An animal in my opionion should never be wormed unless they have worms. I never wormed my dogs, cats, horses, torts, etc, etc, unless their was a parasite present. This is also why I will not use the newer type of heartworm med that also is suppose to protect against a couple other types of worms. If there is nothing there, why give poison to your animal. 
So, no, unless it/they have worms


----------



## ColleenT (Mar 30, 2016)

Ho would you know? Are there signs of parasites?


----------



## wellington (Mar 30, 2016)

You have to take a fecal into the vets and have them check it.


----------



## mike taylor (Mar 30, 2016)

Yes there's signs . You can look at the poop you'll see them under a microscope . Most tortoises will get runny noses or wheezing sounds. At lest that is what my reds did . You can take your tortoises poop to a vet and pay 25 bucks to have fecal test done . If one sample has worms ,worm them all . Then clean bedding and put down diatomaceous earth in outdoor enclosures to kill any bugs/ worm in the ground .


----------



## ColleenT (Mar 30, 2016)

sadly i cannot take my turtle poop in for $25. The nearest vet who sees reptiles wants a $125 fee to come in first. Just for the initial visit. i know this b/c i had called about my Dart frogs about 1.5 yrs ago. They won't do a fecal without an overall exam first which is pretty pricey if you ask me. I guess i can afford it, but it makes me angry to have to pay such a high price for an initial exam.


----------



## mike taylor (Mar 30, 2016)

I had to pay for a office visit ,but now since they are in the system I can just drop off my samples.
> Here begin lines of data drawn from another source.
import Summits.Ventures.PercRepro.RankLevelSetPerElemLow

/-! # RankLevelSetPerElemThreeSkel — THE SKELETON OF (★★) AT LEVEL `3`, PART 1: THE CIRCUIT OF `y` IN AN
ABSORBING SET, THE FREE SETS, AND THE MEMBERS WHOSE CIRCUIT WITH `y` HAS FOUR ELEMENTS (night-1 g35; dossier
§47.9; on `RankLevelSetPerElemLow`; the triangle members and the skeleton theorem are in
`RankLevelSetPerElemThreeCount`)

For `y ∈ E` with `y ∉ cl {z}` for all `z ≠ y`, an absorbing `k`-set `Z ∈ lowAbsorbAt M y k` spans `y`
(`mem_closure_of_mem_lowAbsorbAt'`) and carries the fundamental circuit `C = M.fundCircuit y Z ⊆ insert y Z`, with
`3 ≤ #C ≤ k + 1` (`fundCircuit_ncard_absorb`: a circuit of two elements would make `y` parallel to the other, of
one a loop); any circuit through `y` inside `insert y (E ∖ Q)` for a bi-independent `Q` is the fundamental
circuit of `y` in `E ∖ Q` (`eq_fundCircuit_compl`). The FREE bi-independent `3`-sets avoiding `y` inject into the
bi-independent `4`-sets through `y` whose complement does not span `y` by `Z ↦ insert y Z` (`free_three_le`), and
the absorbing `3`-sets whose circuit with `y` has four elements inject into the bi-independent `4`-sets through
`y` whose complement spans `y` with a four-element circuit by `Z ↦ insert y T` for a through-quadruple `T`,
assumed to exist (`absorb_four_le`; the image is recovered as the circuit of `y` in `E ∖ Q`). Every declaration
has a docstring; imports: the cell's own modules and Mathlib only. Axioms: standard. -/

namespace PercRepro

open Set Matroid

variable {α : Type} (M : Matroid α) [M.Finite]

/-! ## The fundamental circuit of `y` in an absorbing set -/

omit [M.Finite] in
/-- An absorbing set spans `y`: `y ∈ cl Z` for `Z ∈ lowAbsorbAt M y k`. -/
lemma mem_closure_of_mem_lowAbsorbAt' {y : α} (hy : y ∈ M.E) {k : ℕ} {Z : Set α} (hZ : Z ∈ lowAbsorbAt M y k) :
    y ∈ M.closure Z := by
  obtain ⟨⟨hZE, -, hZi, -⟩, hyZ, hdep⟩ := hZ
  rw [hZi.mem_closure_iff_of_notMem hyZ, Matroid.dep_iff]
  exact ⟨hdep, Set.insert_subset hy hZE⟩

/-- For `y` without a parallel partner and any element `z₀ ≠ y`, the fundamental circuit of `y` in an
absorbing `k`-set `Z` has at least three and at most `k + 1` elements. -/
lemma fundCircuit_ncard_absorb {y : α} (hy : y ∈ M.E) (hnp : ∀ z, z ≠ y → y ∉ M.closure {z})
    {z₀ : α} (hz₀y : z₀ ≠ y) {k : ℕ} {Z : Set α} (hZ : Z ∈ lowAbsorbAt M y k) :
    3 ≤ (M.fundCircuit y Z).ncard ∧ (M.fundCircuit y Z).ncard ≤ k + 1 := by
  have hycl := mem_closure_of_mem_lowAbsorbAt' M hy hZ
  obtain ⟨⟨hZE, hZk, hZi, -⟩, hyZ, -⟩ := hZ
  have hC : M.IsCircuit (M.fundCircuit y Z) := hZi.fundCircuit_isCircuit hycl hyZ
  have hsub : M.fundCircuit y Z ⊆ insert y Z := M.fundCircuit_subset_insert y Z
  have hZfin : Z.Finite := M.ground_finite.subset hZE
  have hyC : y ∈ M.fundCircuit y Z := M.mem_fundCircuit y Z
  constructor
  · by_contra hlt
    have hlt' : (M.fundCircuit y Z).ncard ≤ 2 := by omega
    have hfin : (M.fundCircuit y Z).Finite := hZfin.insert y |>.subset hsub
    have h1 : (M.fundCircuit y Z \ {y}).ncard ≤ 1 := by
      rw [Set.ncard_sdiff_singleton_of_mem hyC]; omega
    have hycl' : y ∈ M.closure (M.fundCircuit y Z \ {y}) := hC.mem_closure_sdiff_singleton_of_mem hyC
    rcases (Set.ncard_le_one_iff_eq (hfin.subset Set.sdiff_subset)).mp h1 with h0 | ⟨a, ha⟩
    · rw [h0] at hycl'
      have : y ∈ M.closure {z₀} := M.closure_subset_closure (Set.empty_subset _) hycl'
      exact hnp z₀ hz₀y this
    · rw [ha] at hycl'
      have hay : a ≠ y := by
        intro h; subst h
        have : a ∈ M.fundCircuit a Z \ {a} := by rw [ha]; exact Set.mem_singleton a
        exact this.2 (Set.mem_singleton a)
      exact hnp a hay hycl'
  · calc (M.fundCircuit y Z).ncard ≤ (insert y Z).ncard := Set.ncard_le_ncard hsub (hZfin.insert y)
      _ = k + 1 := by rw [Set.ncard_insert_of_notMem hyZ hZfin, hZk]

omit [M.Finite] in
/-- For a bi-independent `Q` through `y` with `y ∈ cl (E ∖ Q)`: any circuit `C` with `y ∈ C ⊆ insert y (E ∖ Q)`
is the fundamental circuit of `y` in `E ∖ Q`. -/
lemma eq_fundCircuit_compl {y : α} {Q : Set α} (hQ : Q ∈ biIndep M 4) {C : Set α} (hC : M.IsCircuit C)
    (hCs : C ⊆ insert y (M.E \ Q)) : C = M.fundCircuit y (M.E \ Q) :=
  hC.eq_fundCircuit_of_subset hQ.2.2.2 hCs

/-! ## The free sets -/

/-- **The free bi-independent `3`-sets avoiding `y` inject into the bi-independent `4`-sets through `y` whose
complement does not span `y`** (`Z ↦ insert y Z`). -/
lemma free_three_le {y : α} (hy : y ∈ M.E) :
    {Z ∈ biIndep M 3 | y ∉ Z ∧ M.Indep (insert y Z)}.ncard ≤
      {Q ∈ biIndep M 4 | y ∈ Q ∧ M.Indep (insert y (M.E \ Q))}.ncard := by
  refine Set.ncard_le_ncard_of_injOn (fun Z => insert y Z) ?_ ?_
    ((biIndep_finite M 4).subset (fun Q hQ => hQ.1))
  · rintro Z ⟨⟨hZE, hZ3, -, hcind⟩, hyZ, hind⟩
    have hZfin : Z.Finite := M.ground_finite.subset hZE
    have hcompl : M.E \ insert y Z = (M.E \ Z) \ {y} := by
      ext x; simp only [Set.mem_sdiff, Set.mem_insert_iff, Set.mem_singleton_iff, not_or]; tauto
    refine ⟨⟨Set.insert_subset hy hZE, ?_, hind, ?_⟩, Set.mem_insert y Z, ?_⟩
    · rw [Set.ncard_insert_of_notMem hyZ hZfin, hZ3]
    · rw [hcompl]; exact hcind.subset Set.sdiff_subset
    · rw [hcompl, Set.insert_sdiff_singleton]
      have hyE : y ∈ M.E \ Z := ⟨hy, hyZ⟩
      rw [Set.insert_eq_of_mem hyE]; exact hcind
  · rintro Z₁ ⟨-, hy₁, -⟩ Z₂ ⟨-, hy₂, -⟩ heq
    have heq' : insert y Z₁ = insert y Z₂ := heq
    have : (insert y Z₁) \ {y} = (insert y Z₂) \ {y} := by rw [heq']
    rwa [Set.insert_sdiff_of_mem _ (Set.mem_singleton y), Set.insert_sdiff_of_mem _ (Set.mem_singleton y),
      Set.sdiff_singleton_eq_self hy₁, Set.sdiff_singleton_eq_self hy₂] at this

/-! ## The members whose circuit with `y` has four elements -/

/-- **The absorbing `3`-sets whose circuit with `y` has four elements inject into the bi-independent `4`-sets
through `y` whose complement spans `y` with a four-element circuit**, given a through-quadruple for each
(`hA`): `Z ↦ insert y T`, recovered as the circuit of `y` in `E ∖ Q`. -/
lemma absorb_four_le {y : α} (hy : y ∈ M.E)
    (hA : ∀ Z ∈ lowAbsorbAt M y 3, (M.fundCircuit y Z).ncard = 4 →
      ∃ T, T ⊆ M.E \ insert y Z ∧ T.ncard = 3 ∧ insert y T ∈ biIndep M 4) :
    {Z ∈ lowAbsorbAt M y 3 | (M.fundCircuit y Z).ncard = 4}.ncard ≤
      {Q ∈ biIndep M 4 | y ∈ Q ∧ ¬ M.Indep (insert y (M.E \ Q)) ∧
        (M.fundCircuit y (M.E \ Q)).ncard = 4}.ncard := by
  have hex : ∀ Z : Set α, ∃ Q : Set α, Z ∈ lowAbsorbAt M y 3 → (M.fundCircuit y Z).ncard = 4 →
      (Q ∈ biIndep M 4 ∧ y ∈ Q ∧ ¬ M.Indep (insert y (M.E \ Q)) ∧ (M.fundCircuit y (M.E \ Q)).ncard = 4) ∧
        M.fundCircuit y (M.E \ Q) = insert y Z := by
    intro Z
    by_cases h : Z ∈ lowAbsorbAt M y 3 ∧ (M.fundCircuit y Z).ncard = 4
    · obtain ⟨T, hTJ, hT3, hTb⟩ := hA Z h.1 h.2
      obtain ⟨⟨hZE, hZ3, hZi, hcind⟩, hyZ, hdep⟩ := h.1
      have hZfin : Z.Finite := M.ground_finite.subset hZE
      have hycl : y ∈ M.closure Z := mem_closure_of_mem_lowAbsorbAt' M hy ⟨⟨hZE, hZ3, hZi, hcind⟩, hyZ, hdep⟩
      have hC : M.IsCircuit (M.fundCircuit y Z) := hZi.fundCircuit_isCircuit hycl hyZ
      -- the circuit is all of `insert y Z`
      have hCeq : M.fundCircuit y Z = insert y Z := by
        refine Set.eq_of_subset_of_ncard_le (M.fundCircuit_subset_insert y Z) ?_ (hZfin.insert y)
        rw [Set.ncard_insert_of_notMem hyZ hZfin, hZ3, h.2]
      have hZsub : Z ⊆ M.E \ insert y T := by
        intro x hx
        refine ⟨hZE hx, ?_⟩
        simp only [Set.mem_insert_iff, not_or]
        exact ⟨fun hxy => hyZ (hxy ▸ hx), fun hxT => (hTJ hxT).2 (Set.mem_insert_of_mem y hx)⟩
      have hCsub : M.fundCircuit y Z ⊆ insert y (M.E \ insert y T) := by
        rw [hCeq]; exact Set.insert_subset_insert hZsub
      have hfund : M.fundCircuit y (M.E \ insert y T) = insert y Z := by
        rw [← eq_fundCircuit_compl M hTb hC hCsub, hCeq]
      refine ⟨insert y T, fun _ _ => ⟨⟨hTb, Set.mem_insert y T, ?_, ?_⟩, hfund⟩⟩
      · intro hind
        exact hdep (hind.subset (Set.insert_subset_insert hZsub))
      · rw [hfund, Set.ncard_insert_of_notMem hyZ hZfin, hZ3]
    · exact ⟨∅, fun h1 h2 => absurd ⟨h1, h2⟩ h⟩
  choose f hf using hex
  refine Set.ncard_le_ncard_of_injOn f (fun Z hZ => (hf Z hZ.1 hZ.2).1) ?_
    ((biIndep_finite M 4).subset (fun Q hQ => hQ.1))
  rintro Z₁ hZ₁ Z₂ hZ₂ heq
  have h₁ := (hf Z₁ hZ₁.1 hZ₁.2).2
  have h₂ := (hf Z₂ hZ₂.1 hZ₂.2).2
  rw [heq] at h₁
  have heq' : insert y Z₁ = insert y Z₂ := by rw [← h₁, ← h₂]
  have : (insert y Z₁) \ {y} = (insert y Z₂) \ {y} := by rw [heq']
  rwa [Set.insert_sdiff_of_mem _ (Set.mem_singleton y), Set.insert_sdiff_of_mem _ (Set.mem_singleton y),
    Set.sdiff_singleton_eq_self hZ₁.1.2.1, Set.sdiff_singleton_eq_self hZ₂.1.2.1] at this

end PercRepro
They charge me 25 bucks a sample . That's why I mix the samples in one jar and take that in . If it comes back positive all of them get wormed . With reptiles weight is a big deal . So weigh your tortoises once a week . If they start to drop weight something is wrong .


----------



## Linhdan Nguyen (Mar 30, 2016)

My torts parasite was visible to the eye . It was all in his poo and soaking water. The exam fee was $82 and a fecal test is $35. I didnt get the fecal test though since the worms were visible and she could tell what kind of parasite it was under the microscope. Of course she still suggested that it be sent out for testing


----------



## hingeback (Mar 30, 2016)

I saw a ton of tiny white worms wiggling on her stool when I got her.


----------



## ZEROPILOT (Mar 31, 2016)

My vet also wont do a fecal exam on a tortoise that she has not first seen.
If you SEE parasites in the poo, there is a problem and a high parasitic load. Otherwise, it has been my experience that most tortoises will have some parasite eggs in the poo if looked at under a microscope. Some vets will suggest that you treat, while others will say that the amount doesn't warrant it.
So while it would be somewhat normal to see a few eggs in the poo.(Under a microscope) It is not O.K. to see actual live worms in the poo.
Eggs get passed as part of the life cycle of the worms. Worms being passed would indicate a very high number of them.
I had an issue with round worms about two years ago that needed to be treated with three of my tortoises. A vet will weight them and give you the amount to administer. In my case it was Panacur. Same as for horses. It was quickly cured.
I would not attempt to give treatment by guessing how much to give or what strength of the drug to purchase.


----------



## ZEROPILOT (Mar 31, 2016)

ColleenT said:


> I deworm my horses and my dogs. Should i be worried about deworming my box turtles? they eat worms and mealworms and will soon be moving into an outdoor enclosure. They seem healthy. Do you deworm your turt/torts?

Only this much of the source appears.